Reinforcement Learning-Based Control of CrazyFlie 2.X Quadrotor

Arshad Javeed,Valentín López Jiménez
2023-06-14
Abstract:The objective of the project is to explore synergies between classical control algorithms such as PID and contemporary reinforcement learning algorithms to come up with a pragmatic control mechanism to control the CrazyFlie 2.X quadrotor. The primary objective would be performing PID tuning using reinforcement learning strategies. The secondary objective is to leverage the learnings from the first task to implement control for navigation by integrating with the lighthouse positioning system. Two approaches are considered for navigation, a discrete navigation problem using Deep Q-Learning with finite predefined motion primitives, and deep reinforcement learning for a continuous navigation approach. Simulations for RL training will be performed on gym-pybullet-drones, an open-source gym-based environment for reinforcement learning, and the RL implementations are provided by stable-baselines3
Robotics,Machine Learning
What problem does this paper attempt to address?

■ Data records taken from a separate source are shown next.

import Summits.ValiantsHypothesis.ValiantsHypothesis.Theorems.TwistedDetRankSliceVBPFermionicFermionants

/-!
# Crux `TwistedDetRank.SliceVBPFermionic` (stmt-ValiantsHypothesis-17991, X2b) — the last falsifier
# of the census, `D^even_n = Σ_{σ : all cycles even} sgn σ · X^σ`: definition and parity lemmas

The first prover's falsifier census (Cruxes/SliceVBPFermionic/CALIBRATION.md §3) left exactly one
candidate against X2b neither `VNP ⊄ VBP`-hard nor with a twisted-rank lower bound: the class
function `sgn · [every cycle even]`, whose GMF is `D^even_n` ("tdr-blind: no lower bound, no
algorithm").  This file names it (`dEvenClass`, generic in the index type so that it transports
along equivalences) and proves the parity facts both sequel files use:

* `dEvenClass_conj`, `dEvenClass_permCongr`: a class function, invariant under transport;
* `exists_pow_apply_eq_self_of_mem_cycleType`: a cycle length `l` is witnessed by a point of
  period dividing `l`;
* `allEven_iff_forall_odd_pow`: "no fixed point and all cycle lengths even" iff NO ODD POWER of
  the permutation has a fixed point — the form in which evenness is checked on block permutations
  (sequel `…DEvenTdr`) and on the covers of the layer-switch gadget (sequel `…DEvenHard`);
* `allEven_of_antiInvariant`: a permutation admitting a `2`-colouring `s ∘ σ = ¬ s` has all cycles
  even (`bool_pow_apply`: `s (σ^n x) = s x` xor `n` odd);
* `dEvenClass_eq_sign_of_antiInvariant`, `dEvenClass_eq_zero_of_pow_apply_eq_self`: the two
  evaluations of the coefficient used by the gadget (layer-switch covers carry a `2`-colouring;
  a cover closing a `3`-cycle is killed).

HONEST FRAMING.  Census work on the refutation side of X2b; X2b itself is ≥ `VNP ⊄ VBP`
(Theorems/TwistedDetRankSliceVBPFermionicCalibration.lean) and is neither proved nor refuted here.
`VP ≠ VNP` is not moved by this item.

References: S. Mertens, C. Moore, Theory of Computing 9 (2013) 273–282, §1 (cycle-format
amplitudes); P. Bürgisser, *Completeness and Reduction in Algebraic Complexity Theory* (2000)
§2.5, Ch. 7; R. Curticapean, STOC 2021 (immanant dichotomy).  The `def` below is a proof gadget
naming the family, not a route object.
-/

-- single-conjunct layout: Sub = Summit, duplicated namespace component intended
set_option linter.dupNamespace false

noncomputable section

namespace Summit.ValiantsHypothesis.ValiantsHypothesis.Theorems.TwistedDetRankSliceVBPFermionic

open Equiv Equiv.Perm

section AllEven

variable {α β : Type*} [Fintype α] [DecidableEq α] [Fintype β] [DecidableEq β]

/-- THE EVEN-CYCLE INDICATOR CLASS FUNCTION `d(σ) = sgn σ · [σ has no fixed point and every cycle
of σ has even length]` — the coefficient function of `D^even = Σ_{σ : all cycles even} sgn σ X^σ`,
the last surviving falsifier candidate of the X2b census ("tdr-blind").  Generic in the index type
(it transports along equivalences, `dEvenClass_permCongr`).  A proof gadget naming that family,
not a route object. [folklore] -/
def dEvenClass (σ : Perm α) : ℂ :=
  if (∀ x, σ x ≠ x) ∧ (∀ l ∈ σ.cycleType, Even l) then ((Perm.sign σ : ℤ) : ℂ) else 0

/-- Evaluation of `dEvenClass` on an all-even permutation. [folklore] -/
theorem dEvenClass_of_allEven {σ : Perm α} (h : (∀ x, σ x ≠ x) ∧ ∀ l ∈ σ.cycleType, Even l) :
    dEvenClass σ = ((Perm.sign σ : ℤ) : ℂ) := by
  unfold dEvenClass
  rw [if_pos h]

/-- Evaluation of `dEvenClass` off the all-even permutations. [folklore] -/
theorem dEvenClass_of_not_allEven {σ : Perm α}
    (h : ¬ ((∀ x, σ x ≠ x) ∧ ∀ l ∈ σ.cycleType, Even l)) : dEvenClass σ = 0 := by
  unfold dEvenClass
  rw [if_neg h]

/-- `dEvenClass` is invariant under transport of structure along an equivalence of index types
(fixed points, cycle type and sign are). [folklore] -/
theorem dEvenClass_permCongr (e : α ≃ β) (σ : Perm α) :
    dEvenClass (e.permCongr σ) = dEvenClass σ := by
  unfold dEvenClass
  have hfix : (∀ y, (e.permCongr σ) y ≠ y) ↔ ∀ x, σ x ≠ x := by
    constructor
    · intro h x hx
      apply h (e x)
      simp [Equiv.permCongr_apply, hx]
    · intro h y hy
      apply h (e.symm y)
      rw [Equiv.permCongr_apply] at hy
      simpa using congrArg e.symm hy
  rw [TwistedDetRankFermionicNormalForm.cycleType_permCongr, Perm.sign_permCongr]
  simp only [hfix]

/-- `dEvenClass` is a class function. [folklore] -/
theorem dEvenClass_conj {n : ℕ} (σ τ : Perm (Fin n)) :
    dEvenClass (τ * σ * τ⁻¹) = dEvenClass σ := by
  rw [conj_eq_permCongr, dEvenClass_permCongr]

/-- The order of the cycle of a moved point is one of the cycle lengths. [folklore] -/
theorem card_support_cycleOf_mem_cycleType {σ : Perm α} {x : α} (hx : σ x ≠ x) :
    (σ.cycleOf x).support.card ∈ σ.cycleType := by
  rw [cycleType_def, Multiset.mem_map]
  refine ⟨σ.cycleOf x, ?_, rfl⟩
  rw [← Finset.mem_def, cycleOf_mem_cycleFactorsFinset_iff, mem_support]
  exact hx

/-- If `σ^n` fixes a moved point `x`, the length of the cycle of `x` divides `n`. [folklore] -/
theorem card_support_cycleOf_dvd_of_pow_apply_eq_self {σ : Perm α} {x : α} (hx : σ x ≠ x) {n : ℕ}
    (h : (σ ^ n) x = x) : (σ.cycleOf x).support.card ∣ n := by
  have hc : IsCycle (σ.cycleOf x) := σ.isCycle_cycleOf hx
  have hcx : σ.cycleOf x x ≠ x := by rwa [cycleOf_apply_self]
  have h1 : (σ.cycleOf x) ^ n = 1 := (hc.pow_eq_one_iff' hcx).2 (by rw [cycleOf_pow_apply_self, h])
  rw [← hc.orderOf]
  exact orderOf_dvd_of_pow_eq_one h1

/-- Every cycle length `l` of `σ` is witnessed by a moved point `x` with `σ^l x = x`. [folklore] -/
theorem exists_pow_apply_eq_self_of_mem_cycleType {σ : Perm α} {l : ℕ} (hl : l ∈ σ.cycleType) :
    ∃ x, σ x ≠ x ∧ (σ ^ l) x = x := by
  rw [cycleType_def, Multiset.mem_map] at hl
  obtain ⟨c, hc, rfl⟩ := hl
  have hc' : c ∈ σ.cycleFactorsFinset := hc
  have hcyc : IsCycle c := (mem_cycleFactorsFinset_iff.1 hc').1
  obtain ⟨x, hx⟩ := hcyc.nonempty_support
  have hσx : σ x ≠ x := mem_support.1 (mem_cycleFactorsFinset_support_le hc' hx)
  refine ⟨x, hσx, ?_⟩
  have hceq : c = σ.cycleOf x := cycle_is_cycleOf hx hc'
  change (σ ^ (Finset.card ∘ support) c) x = x
  simp only [Function.comp_apply]
  rw [← cycleOf_pow_apply_self, ← hceq, ← hcyc.orderOf, pow_orderOf_eq_one, Perm.one_apply]

/-- **Parity characterisation.**  A permutation has no fixed point and only even cycle lengths iff
no odd power of it has a fixed point. [folklore] -/
theorem allEven_iff_forall_odd_pow (σ : Perm α) :
    ((∀ x, σ x ≠ x) ∧ ∀ l ∈ σ.cycleType, Even l) ↔
      ∀ (n : ℕ) (x : α), Odd n → (σ ^ n) x ≠ x := by
  constructor
  · rintro ⟨hfix, heven⟩ n x hn h
    have hdvd := card_support_cycleOf_dvd_of_pow_apply_eq_self (hfix x) h
    have hodd : Odd (σ.cycleOf x).support.card := hn.of_dvd_nat hdvd
    exact (Nat.not_even_iff_odd.2 hodd) (heven _ (card_support_cycleOf_mem_cycleType (hfix x)))
  · intro h
    refine ⟨fun x hx => h 1 x odd_one (by rw [pow_one]; exact hx), fun l hl => ?_⟩
    obtain ⟨x, -, hx⟩ := exists_pow_apply_eq_self_of_mem_cycleType hl
    rcases Nat.even_or_odd l with hle | hlo
    · exact hle
    · exact absurd hx (h l x hlo)

omit [Fintype α] [DecidableEq α] in
/-- A `2`-colouring `s` with `s ∘ σ = ¬ s` alternates along powers: `s (σ^n x) = s x` for even `n`
and `= ¬ s x` for odd `n`. [folklore] -/
theorem bool_pow_apply {σ : Perm α} {s : α → Bool} (hs : ∀ x, s (σ x) = !s x) (n : ℕ) (x : α) :
    s ((σ ^ n) x) = if Even n then s x else !s x := by
  induction n generalizing x with
  | zero => simp
  | succ n ih =>
    rw [pow_succ', Perm.mul_apply, hs, ih]
    by_cases hn : Even n
    · have hn1 : ¬ Even (n + 1) := by rw [Nat.even_add_one]; exact not_not.2 hn
      rw [if_pos hn, if_neg hn1]
    · have hn1 : Even (n + 1) := by rw [Nat.even_add_one]; exact hn
      rw [if_neg hn, if_pos hn1, Bool.not_not]

/-- **A permutation admitting a `2`-colouring `s ∘ σ = ¬ s` has no fixed point and all cycles
even** (an odd power would return the colour flipped). [folklore] -/
theorem allEven_of_antiInvariant {σ : Perm α} (s : α → Bool) (hs : ∀ x, s (σ x) = !s x) :
    (∀ x, σ x ≠ x) ∧ ∀ l ∈ σ.cycleType, Even l := by
  rw [allEven_iff_forall_odd_pow]
  intro n x hn h
  have h1 := bool_pow_apply hs n x
  rw [h, if_neg (Nat.not_even_iff_odd.2 hn)] at h1
  cases hsx : s x <;> simp [hsx] at h1

/-- On a permutation carrying a `2`-colouring the coefficient is the sign. [folklore] -/
theorem dEvenClass_eq_sign_of_antiInvariant {σ : Perm α} (s : α → Bool)
    (hs : ∀ x, s (σ x) = !s x) : dEvenClass σ = ((Perm.sign σ : ℤ) : ℂ) :=
  dEvenClass_of_allEven (allEven_of_antiInvariant s hs)

/-- A permutation with a point of odd period has coefficient `0` (used with period `3`: the
covers of the layer-switch gadget that return to the entry layer). [folklore] -/
theorem dEvenClass_eq_zero_of_pow_apply_eq_self {σ : Perm α} {n : ℕ} (hn : Odd n) {x : α}
    (h : (σ ^ n) x = x) : dEvenClass σ = 0 := by
  apply dEvenClass_of_not_allEven
  rw [allEven_iff_forall_odd_pow]
  exact fun hall => hall n x hn h

/-- The GMF `D^even_n` vanishes for no reason of degree: its coefficient function is supported on
fixed-point-free permutations, so in particular `dEvenClass 1 = 0` on a nonempty index type.
[folklore] -/
theorem dEvenClass_one [Nonempty α] : dEvenClass (1 : Perm α) = 0 := by
  obtain ⟨x⟩ := ‹Nonempty α›
  exact dEvenClass_eq_zero_of_pow_apply_eq_self odd_one (x := x) (by simp)

end AllEven

end Summit.ValiantsHypothesis.ValiantsHypothesis.Theorems.TwistedDetRankSliceVBPFermionic

end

The main objective of this paper is to explore the synergy between classical control algorithms (such as PID) and modern reinforcement learning algorithms to achieve effective control of the CrazyFlie 2.X quadrotor drone. Specifically, the paper attempts to address the following issues: 1. **PID Parameter Tuning**: Utilize reinforcement learning strategies to adjust the parameters of the PID controller in the CrazyFlie 2.X quadrotor drone. The Twin-Deep Deterministic Policy Gradient (TD3) algorithm is used to approximate the parameters of the attitude and position controllers and compare them with the original values. 2. **Navigation Control**: Based on PID parameter tuning, further achieve navigation control functionality. Combining high-precision positioning systems (such as Lighthouse), use reinforcement learning strategies to complete spatial navigation tasks from the current position to a specified target point. The paper explores two methods: - Use Deep Q-Learning with a finite set of predefined action primitives to solve discrete navigation problems. - Use deep reinforcement learning to solve continuous navigation problems. 3. **Robustness Evaluation**: Investigate whether introducing external disturbances during training can improve the model's robustness. Experimental results show that even without introducing external disturbances, the model itself has a certain degree of robustness, and adding disturbances during training does not significantly enhance performance. In summary, the paper aims to develop a practical and efficient quadrotor drone control system by combining traditional PID control techniques with advanced reinforcement learning methods.